Step by step solution

01

Understanding Freezing Point Depression

Freezing point depression is a colligative property, which means its effect depends on the number of solute particles in a solution, not the identity of the solute. When a solute is added to a solvent, it disrupts the crystallization process, lowering the freezing point.
02

Determine Ionic vs. Molecular Compounds

Sodium chloride (NaCl) and calcium chloride (CaCl_2) are ionic compounds, which dissociate into multiple ions in solution. NaCl dissociates into two ions (Na⁺ and Cl⁻), whereas CaCl_2 dissociates into three ions (Ca²⁺ and two Cl⁻).
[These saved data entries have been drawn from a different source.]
import Mathlib
import HarnessLib

/-!
# Stub `stub_ahlforsOsserman` of line `Sketch` for crux `HyperbolicEnd`
(item stmt-SmoothPoincare4-7825, route `SullivanDual`)

**Ahlfors–Schwarz / Osserman on the plane.** A `C²` function `λ ≥ 0` on `ℂ` with
`2c λ³ ≤ λ Δλ - |∇λ|²` everywhere (`c > 0`, `|∇λ|² = (∂ₓλ)² + (∂_yλ)²`, `Δ` Mathlib's Laplacian
of the real inner product space `ℂ`) vanishes identically: the plane carries no pseudo-metric
`λ|dz|²` of curvature `≤ -c < 0` (Ahlfors 1938; Osserman's form of the Liouville theorem for
`Δ log λ ≥ 2cλ`).

Proof (log-free maximum principle, everything is one-point calculus).  Fix `R > 0` and compare
with the weight `(R² - |z|²)²` of the Poincaré density of the disc `D_R`: the continuous function
`q = λ · (R² - |z|²)²` attains its maximum over the closed disc at some `z₂`; if the maximum is
positive, `z₂` is interior with `λ(z₂) > 0`, and along the two lines `t ↦ z₂ + t`, `t ↦ z₂ + tI`
the first derivative of `q` vanishes and the second is `≤ 0` (`line_test`).  Feeding these four
relations and the hypothesis at `z₂` into elementary algebra (`algebra_step`) gives
`c · q(z₂) ≤ 4R²`, whence `c λ(z) (R² - |z|²)² ≤ 4R²` on the whole disc (`bound_on_disc`).
Letting `R → ∞` at a fixed `z` forces `λ(z) = 0`.

References: L. V. Ahlfors, *An extension of Schwarz's lemma*, Trans. AMS 43 (1938) 359–364;
R. Osserman, *On the inequality `Δu ≥ f(u)`*, Pacific J. Math. 7 (1957) 1641–1647.
No named facts are used; the statement is flat (Mathlib-level).
-/

noncomputable section

-- the prescribed crux namespace repeats the component `SmoothPoincare4`
set_option linter.dupNamespace false

open scoped Manifold ContDiff Topology
open Laplacian Set

namespace Summit.SmoothPoincare4.SmoothPoincare4.Cruxes.HyperbolicEnd.Sketch

/-! ### One-variable calculus along real lines in `ℂ` -/

/-- Derivative of a differentiable `f : ℂ → F` along the real line `t ↦ z + t • v`
(adapted from `Literature.Analysis.FluidPDE.hasDerivAt_comp_line`). -/
private theorem hasDerivAt_line {F : Type*} [NormedAddCommGroup F] [NormedSpace ℝ F]
    {f : ℂ → F} (hf : Differentiable ℝ f) (z v : ℂ) (t : ℝ) :
    HasDerivAt (fun s : ℝ => f (z + s • v)) (fderiv ℝ f (z + t • v) v) t := by
  have hl : HasDerivAt (fun s : ℝ => z + s • v) v t := by
    simpa using ((hasDerivAt_id t).smul_const v).const_add z
  exact (hf (z + t • v)).hasFDerivAt.comp_hasDerivAt t hl

/-- Second derivative along the line: for `f` of class `C²`, `t ↦ Df(z + t v) v` has derivative
`D²f(z)(v, v)` at `t = 0`. -/
private theorem hasDerivAt_line_fderiv {f : ℂ → ℝ} (hf : ContDiff ℝ 2 f) (z v : ℂ) :
    HasDerivAt (fun s : ℝ => fderiv ℝ f (z + s • v) v) (fderiv ℝ (fderiv ℝ f) z v v) 0 := by
  have hD : Differentiable ℝ (fderiv ℝ f) :=
    (hf.fderiv_right (m := 1) (by norm_num)).differentiable one_ne_zero
  have h1 := hasDerivAt_line hD z v 0
  have h2 := h1.clm_apply (hasDerivAt_const (0 : ℝ) v)
  simpa using h2

/-- One-dimensional second-derivative test, necessary form: at a local maximum where `φ` is
continuous, `φ'' ≤ 0` (otherwise the sufficient second-derivative test makes the point also a
local minimum, `φ` is locally constant and `φ'' = 0` there). -/
private theorem deriv_deriv_nonpos_of_isLocalMax {φ : ℝ → ℝ} {t₀ : ℝ} (h : IsLocalMax φ t₀)
    (hc : ContinuousAt φ t₀) : deriv (deriv φ) t₀ ≤ 0 := by
  by_contra hpos
  have hpos' : 0 < deriv (deriv φ) t₀ := lt_of_not_ge hpos
  have hmin : IsLocalMin φ t₀ := isLocalMin_of_deriv_deriv_pos hpos' h.deriv_eq_zero hc
  have heq : φ =ᶠ[𝓝 t₀] fun _ => φ t₀ :=
    (h.and hmin).mono fun s hs => le_antisymm hs.1 hs.2
  have h2 : deriv (deriv φ) t₀ = deriv (deriv fun _ : ℝ => φ t₀) t₀ := heq.deriv.deriv_eq
  rw [h2] at hpos'
  simp at hpos'

/-- First- and second-order conditions at a local maximum, for a function with an everywhere
derivative `ψ'` which is itself differentiable at the point: `ψ'(t₀) = 0` and `ψ''(t₀) ≤ 0`. -/
private theorem deriv_test {ψ ψ' : ℝ → ℝ} {d t₀ : ℝ} (hψ : ∀ t, HasDerivAt ψ (ψ' t) t)
    (hψ' : HasDerivAt ψ' d t₀) (hmax : IsLocalMax ψ t₀) : ψ' t₀ = 0 ∧ d ≤ 0 := by
  have h1 : deriv ψ = ψ' := funext fun t => (hψ t).deriv
  refine ⟨?_, ?_⟩
  · rw [← (hψ t₀).deriv]
    exact hmax.deriv_eq_zero
  · have h2 : deriv (deriv ψ) t₀ = d := by rw [h1]; exact hψ'.deriv
    rw [← h2]
    exact deriv_deriv_nonpos_of_isLocalMax hmax (hψ t₀).continuousAt

/-- `‖z + t v‖² = ‖z‖² + 2t⟨z, v⟩ + t²‖v‖²` in real coordinates. -/
private theorem norm_sq_line (z v : ℂ) (t : ℝ) :
    ‖z + t • v‖ ^ 2 =
      ‖z‖ ^ 2 + 2 * (z.re * v.re + z.im * v.im) * t + (v.re ^ 2 + v.im ^ 2) * t ^ 2 := by
  simp only [Complex.sq_norm, Complex.normSq_apply, Complex.add_re, Complex.add_im,
    Complex.smul_re, Complex.smul_im, smul_eq_mul]
  ring

/-- Derivative of the quadratic `s ↦ A - 2Bs - Ns²`. -/
private theorem hasDerivAt_quad (A B N t : ℝ) :
    HasDerivAt (fun s : ℝ => A - 2 * B * s - N * s ^ 2) (-(2 * B) - N * (2 * t)) t := by
  have h1 : HasDerivAt (fun s : ℝ => 2 * B * s) (2 * B) t := by
    simpa using (hasDerivAt_id' t).const_mul (2 * B)
  have h2 : HasDerivAt (fun s : ℝ => N * s ^ 2) (N * (2 * t)) t := by
    simpa using (hasDerivAt_pow 2 t).const_mul N
  exact (h1.const_sub A).fun_sub h2

/-- Derivative of the affine function `s ↦ -(2B) - N(2s)`. -/
private theorem hasDerivAt_quad' (B N t : ℝ) :
    HasDerivAt (fun s : ℝ => -(2 * B) - N * (2 * s)) (-(N * 2)) t := by
  have h : HasDerivAt (fun s : ℝ => N * (2 * s)) (N * 2) t := by
    simpa using ((hasDerivAt_id' t).const_mul 2).const_mul N
  exact h.const_sub (-(2 * B))

/-! ### The line test at an interior maximum of `f · (R² - |z|²)²` -/

/-- **Line test.** At a local maximum `z` of `w ↦ f(w) (R² - ‖w‖²)²` (`f` of class `C²`), the
first derivative of the restriction to the real line `t ↦ z + t v` vanishes and the second one is
`≤ 0`; written out with `A = R² - ‖z‖²`, `B = ⟨z, v⟩ = re z re v + im z im v`, `N = ‖v‖²`:
`Df(z)v · A² - 4AB f(z) = 0` and `D²f(z)(v,v) A² - 8AB Df(z)v + f(z)(8B² - 4AN) ≤ 0`. -/
private theorem line_test {f : ℂ → ℝ} (hf : ContDiff ℝ 2 f) {R : ℝ} {z : ℂ}
    (hmax : IsLocalMax (fun w => f w * (R ^ 2 - ‖w‖ ^ 2) ^ 2) z) (v : ℂ) :
    fderiv ℝ f z v * (R ^ 2 - ‖z‖ ^ 2) ^ 2 -
        4 * (R ^ 2 - ‖z‖ ^ 2) * (z.re * v.re + z.im * v.im) * f z = 0 ∧
      fderiv ℝ (fderiv ℝ f) z v v * (R ^ 2 - ‖z‖ ^ 2) ^ 2 -
          8 * (R ^ 2 - ‖z‖ ^ 2) * (z.re * v.re + z.im * v.im) * fderiv ℝ f z v +
        f z * (8 * (z.re * v.re + z.im * v.im) ^ 2 -
          4 * (R ^ 2 - ‖z‖ ^ 2) * (v.re ^ 2 + v.im ^ 2)) ≤ 0 := by
  have hfd : Differentiable ℝ f := hf.differentiable (by norm_num)
  -- the restriction of the weight to the line is an explicit quartic
  have hfun : (fun s : ℝ => f (z + s • v) * (R ^ 2 - ‖z + s • v‖ ^ 2) ^ 2) = fun s =>
      f (z + s • v) * ((R ^ 2 - ‖z‖ ^ 2 - 2 * (z.re * v.re + z.im * v.im) * s -
        (v.re ^ 2 + v.im ^ 2) * s ^ 2) * (R ^ 2 - ‖z‖ ^ 2 - 2 * (z.re * v.re + z.im * v.im) * s -
        (v.re ^ 2 + v.im ^ 2) * s ^ 2)) := by
    funext s
    rw [norm_sq_line]
    ring
  -- the restriction has a local maximum at `0`
  have hmax0 : IsLocalMax (fun s : ℝ => f (z + s • v) * (R ^ 2 - ‖z + s • v‖ ^ 2) ^ 2) 0 := by
    have hz : IsLocalMax (fun w => f w * (R ^ 2 - ‖w‖ ^ 2) ^ 2) ((fun s : ℝ => z + s • v) 0) := by
      simpa using hmax
    exact hz.comp_continuous (g := fun s : ℝ => z + s • v) (by fun_prop)
  rw [hfun] at hmax0
  set A : ℝ := R ^ 2 - ‖z‖ ^ 2 with hA
  set B : ℝ := z.re * v.re + z.im * v.im with hB
  set N : ℝ := v.re ^ 2 + v.im ^ 2 with hN
  -- derivatives along the line
  have hf1 : ∀ t : ℝ, HasDerivAt (fun s : ℝ => f (z + s • v)) (fderiv ℝ f (z + t • v) v) t :=
    hasDerivAt_line hfd z v
  have hf2 := hasDerivAt_line_fderiv hf z v
  have hP : ∀ t : ℝ,
      HasDerivAt (fun s : ℝ => A - 2 * B * s - N * s ^ 2) (-(2 * B) - N * (2 * t)) t :=
    fun t => hasDerivAt_quad A B N t
  have hP' := hasDerivAt_quad' B N 0
  have hψ := fun t => (hf1 t).fun_mul ((hP t).fun_mul (hP t))
  have hψ' := (hf2.fun_mul ((hP 0).fun_mul (hP 0))).fun_add
    ((hf1 0).fun_mul ((hP'.fun_mul (hP 0)).fun_add ((hP 0).fun_mul hP')))
  obtain ⟨h1, h2⟩ := deriv_test hψ hψ' hmax0
  simp only [zero_smul, add_zero] at h1 h2
  constructor
  · linarith [hA, hB, hN]
  · linarith [hA, hB, hN]

/-! ### The comparison on a disc -/

/-- **The pointwise algebra** of the Ahlfors–Osserman comparison at an interior positive maximum:
from the two first-order relations, the two second-order inequalities and the curvature
hypothesis one gets `c L A² ≤ 4(A + x² + y²)` (`= 4R²`). -/
private theorem algebra_step {c L A x y p q s u : ℝ} (hL : 0 < L) (hA : 0 < A)
    (ha1 : p * A ^ 2 - 4 * A * x * L = 0) (ha2 : q * A ^ 2 - 4 * A * y * L = 0)
    (hb1 : s * A ^ 2 - 8 * A * x * p + L * (8 * x ^ 2 - 4 * A) ≤ 0)
    (hb2 : u * A ^ 2 - 8 * A * y * q + L * (8 * y ^ 2 - 4 * A) ≤ 0)
    (hd : 2 * c * L ^ 3 ≤ L * (s + u) - (p ^ 2 + q ^ 2)) :
    c * L * A ^ 2 ≤ 4 * (A + x ^ 2 + y ^ 2) := by
  have ha1' : p * A = 4 * L * x := mul_left_cancel₀ hA.ne' (by linear_combination ha1)
  have ha2' : q * A = 4 * L * y := mul_left_cancel₀ hA.ne' (by linear_combination ha2)
  have i1 := mul_nonpos_of_nonneg_of_nonpos hL.le hb1
  have i2 := mul_nonpos_of_nonneg_of_nonpos hL.le hb2
  have i3 := mul_le_mul_of_nonneg_left hd (sq_nonneg A)
  have e1 : A * x * p * L = 4 * L ^ 2 * x ^ 2 := by linear_combination (L * x) * ha1'
  have e2 : A ^ 2 * p ^ 2 = 16 * L ^ 2 * x ^ 2 := by
    linear_combination (p * A + 4 * L * x) * ha1'
  have e3 : A * y * q * L = 4 * L ^ 2 * y ^ 2 := by linear_combination (L * y) * ha2'
  have e4 : A ^ 2 * q ^ 2 = 16 * L ^ 2 * y ^ 2 := by
    linear_combination (q * A + 4 * L * y) * ha2'
  have key : 2 * c * L ^ 3 * A ^ 2 ≤ 8 * L ^ 2 * (A + x ^ 2 + y ^ 2) := by linarith
  have h2L : 0 < 2 * L ^ 2 := by positivity
  have key' : 2 * L ^ 2 * (c * L * A ^ 2) ≤ 2 * L ^ 2 * (4 * (A + x ^ 2 + y ^ 2)) := by linarith
  exact le_of_mul_le_mul_left key' h2L

/-- **Comparison with the Poincaré density of a disc.** Under the hypotheses of the stub, for
every `R > 0` and `‖z‖ ≤ R`: `c λ(z) (R² - ‖z‖²)² ≤ 4R²`, i.e. `λ ≤ 4R²/(c(R² - |z|²)²)` on
`D_R` (maximum of `λ (R² - |z|²)²` over the closed disc, line test in the directions `1`, `I`,
and `algebra_step`). -/
private theorem bound_on_disc {c : ℝ} {lam : ℂ → ℝ} (hc : 0 < c) (hlam : ContDiff ℝ 2 lam)
    (h0 : ∀ z, 0 ≤ lam z)
    (hineq : ∀ z, 2 * c * (lam z) ^ 3 ≤
      lam z * (Δ lam) z - ((fderiv ℝ lam z 1) ^ 2 + (fderiv ℝ lam z Complex.I) ^ 2))
    {R : ℝ} (hR : 0 < R) {z : ℂ} (hz : ‖z‖ ≤ R) :
    c * lam z * (R ^ 2 - ‖z‖ ^ 2) ^ 2 ≤ 4 * R ^ 2 := by
  have hqc : Continuous fun w : ℂ => lam w * (R ^ 2 - ‖w‖ ^ 2) ^ 2 := by
    have := hlam.continuous
    fun_prop
  obtain ⟨z₂, hz₂, hmax⟩ := (isCompact_closedBall (0 : ℂ) R).exists_isMaxOn
    ⟨0, Metric.mem_closedBall_self hR.le⟩ hqc.continuousOn
  have hzK : z ∈ Metric.closedBall (0 : ℂ) R := mem_closedBall_zero_iff.2 hz
  have hqz : lam z * (R ^ 2 - ‖z‖ ^ 2) ^ 2 ≤ lam z₂ * (R ^ 2 - ‖z₂‖ ^ 2) ^ 2 :=
    isMaxOn_iff.1 hmax z hzK
  have key : c * (lam z₂ * (R ^ 2 - ‖z₂‖ ^ 2) ^ 2) ≤ 4 * R ^ 2 := by
    rcases eq_or_lt_of_le (h0 z₂) with hL0 | hLpos
    · have h : lam z₂ * (R ^ 2 - ‖z₂‖ ^ 2) ^ 2 = 0 := by rw [← hL0]; ring
      rw [h, mul_zero]
      positivity
    rcases eq_or_lt_of_le (mem_closedBall_zero_iff.1 hz₂) with hzR | hzR
    · have h : lam z₂ * (R ^ 2 - ‖z₂‖ ^ 2) ^ 2 = 0 := by rw [hzR]; ring
      rw [h, mul_zero]
      positivity
    -- an interior maximum with `lam z₂ > 0`
    have hApos : 0 < R ^ 2 - ‖z₂‖ ^ 2 := by
      nlinarith [mul_pos (sub_pos.2 hzR) (add_pos_of_pos_of_nonneg hR (norm_nonneg z₂))]
    have hloc : IsLocalMax (fun w => lam w * (R ^ 2 - ‖w‖ ^ 2) ^ 2) z₂ :=
      hmax.isLocalMax (Metric.closedBall_mem_nhds_of_mem (mem_ball_zero_iff.2 hzR))
    obtain ⟨ha1, hb1⟩ := line_test hlam hloc 1
    obtain ⟨ha2, hb2⟩ := line_test hlam hloc Complex.I
    simp only [Complex.one_re, Complex.one_im, Complex.I_re, Complex.I_im] at ha1 hb1 ha2 hb2
    have hΔ : (Δ lam) z₂ = fderiv ℝ (fderiv ℝ lam) z₂ 1 1 +
        fderiv ℝ (fderiv ℝ lam) z₂ Complex.I Complex.I := by
      rw [InnerProductSpace.laplacian_eq_iteratedFDeriv_complexPlane lam]
      simp [iteratedFDeriv_two_apply]
    have hd := hineq z₂
    rw [hΔ] at hd
    have hR2 : ‖z₂‖ ^ 2 = z₂.re ^ 2 + z₂.im ^ 2 := by
      rw [Complex.sq_norm, Complex.normSq_apply]; ring
    have key := algebra_step (c := c) hLpos hApos (x := z₂.re) (y := z₂.im)
      (p := fderiv ℝ lam z₂ 1) (q := fderiv ℝ lam z₂ Complex.I)
      (s := fderiv ℝ (fderiv ℝ lam) z₂ 1 1)
      (u := fderiv ℝ (fderiv ℝ lam) z₂ Complex.I Complex.I)
      (by linarith) (by linarith) (by linarith) (by linarith) (by linarith)
    linarith
  calc c * lam z * (R ^ 2 - ‖z‖ ^ 2) ^ 2 = c * (lam z * (R ^ 2 - ‖z‖ ^ 2) ^ 2) := by ring
    _ ≤ c * (lam z₂ * (R ^ 2 - ‖z₂‖ ^ 2) ^ 2) := mul_le_mul_of_nonneg_left hqz hc.le
    _ ≤ 4 * R ^ 2 := key

/-! ### The stub -/

/-- **Stub (P2) — Ahlfors–Schwarz–Osserman on the plane.** A `C²` function `λ ≥ 0` on `ℂ` with
`2c λ³ ≤ λ Δλ - |∇λ|²` everywhere (`c > 0`; `|∇λ|² = (∂ₓλ)² + (∂_yλ)²`, `Δ` Mathlib's Laplacian
for the real inner product space `ℂ`) vanishes identically: where `λ > 0` the metric `λ|dz|²`
has curvature `≤ -c`, so `λ ≤ 4R²/(c(R²-|z|²)²)` on every disc `D_R` (`bound_on_disc`, the
maximum principle for `λ (R² - |z|²)²`), and `R → ∞`. (Ahlfors 1938; Osserman 1957.) -/
theorem stub_ahlforsOsserman : ∀ (c : ℝ) (lam : ℂ → ℝ), 0 < c → ContDiff ℝ 2 lam →
    (∀ z, 0 ≤ lam z) →
    (∀ z, 2 * c * (lam z) ^ 3 ≤
      lam z * (Δ lam) z - ((fderiv ℝ lam z 1) ^ 2 + (fderiv ℝ lam z Complex.I) ^ 2)) →
    ∀ z, lam z = 0 := by
  intro c lam hc hlam h0 hineq z
  refine le_antisymm ?_ (h0 z)
  by_contra hpos
  have hpos' : 0 < lam z := lt_of_not_ge hpos
  have hm0 : 0 < c * lam z := mul_pos hc hpos'
  -- the comparison on the disc of radius `R = ‖z‖ + S`, `S` large
  obtain ⟨S, hS1, hSz, hSm⟩ : ∃ S : ℝ, 1 ≤ S ∧ ‖z‖ ≤ S ∧ 16 / (c * lam z) < S :=
    ⟨max (max 1 ‖z‖) (16 / (c * lam z) + 1), le_trans (le_max_left _ _) (le_max_left _ _),
      le_trans (le_max_right _ _) (le_max_left _ _),
      lt_of_lt_of_le (lt_add_one _) (le_max_right _ _)⟩
  have hS0 : 0 < S := lt_of_lt_of_le one_pos hS1
  have hR : 0 < ‖z‖ + S := add_pos_of_nonneg_of_pos (norm_nonneg z) hS0
  have hb := bound_on_disc hc hlam h0 hineq hR (z := z) (by linarith)
  -- `R² - ‖z‖² = S (2‖z‖ + S) ≥ S²` and `4R² ≤ 16 S²`, so `m S⁴ ≤ 16 S²` and `m S² ≤ 16`
  have h1 : S ^ 2 ≤ (‖z‖ + S) ^ 2 - ‖z‖ ^ 2 := by
    nlinarith [mul_nonneg (norm_nonneg z) hS0.le]
  have h2 : 4 * (‖z‖ + S) ^ 2 ≤ 16 * S ^ 2 := by
    have h3S : 0 ≤ 3 * S + ‖z‖ := by positivity
    nlinarith [mul_nonneg (sub_nonneg.2 hSz) h3S]
  have h3 : c * lam z * (S ^ 2) ^ 2 ≤ c * lam z * ((‖z‖ + S) ^ 2 - ‖z‖ ^ 2) ^ 2 :=
    mul_le_mul_of_nonneg_left (pow_le_pow_left₀ (sq_nonneg S) h1 2) hm0.le
  have h4 : c * lam z * (S ^ 2) ^ 2 ≤ 16 * S ^ 2 := by linarith
  have h5 : c * lam z * S ^ 2 ≤ 16 := by
    have hS2 : 0 < S ^ 2 := by positivity
    have h : S ^ 2 * (c * lam z * S ^ 2) ≤ S ^ 2 * 16 := by linarith
    exact le_of_mul_le_mul_left h hS2
  -- but `S > 16 / m` and `S ≥ 1` give `m S² ≥ m S > 16`
  have h6 : 16 < c * lam z * S := by
    have h := (div_lt_iff₀ hm0).1 hSm
    linarith
  have h7 : c * lam z * S ≤ c * lam z * S ^ 2 := by
    nlinarith [mul_nonneg (mul_nonneg hm0.le hS0.le) (sub_nonneg.2 hS1)]
  linarith

end Summit.SmoothPoincare4.SmoothPoincare4.Cruxes.HyperbolicEnd.Sketch

end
In contrast, sucrose and urea are molecular compounds that do not dissociate into ions.
03

Calculate Van't Hoff Factor

The Van't Hoff factor (i) represents the number of particles the solute dissociates into. For NaCl, i = 2, while for CaCl_2, i = 3. Sucrose and urea have i = 1 as they don't dissociate into ions.
04

Impact on Freezing Point Depression

The effectiveness of a solute in lowering freezing point is proportional to its Van't Hoff factor. Since NaCl and CaCl_2 dissociate into more ions, they have a greater impact on lowering the freezing point than sucrose or urea, which remain as single particles.
05

Identify Practical Advantages

NaCl and CaCl_2 are more effective in melting ice due to their higher ability to lower the freezing point. Additionally, they are generally more cost-effective and easier to spread and handle compared to organic compounds like sucrose.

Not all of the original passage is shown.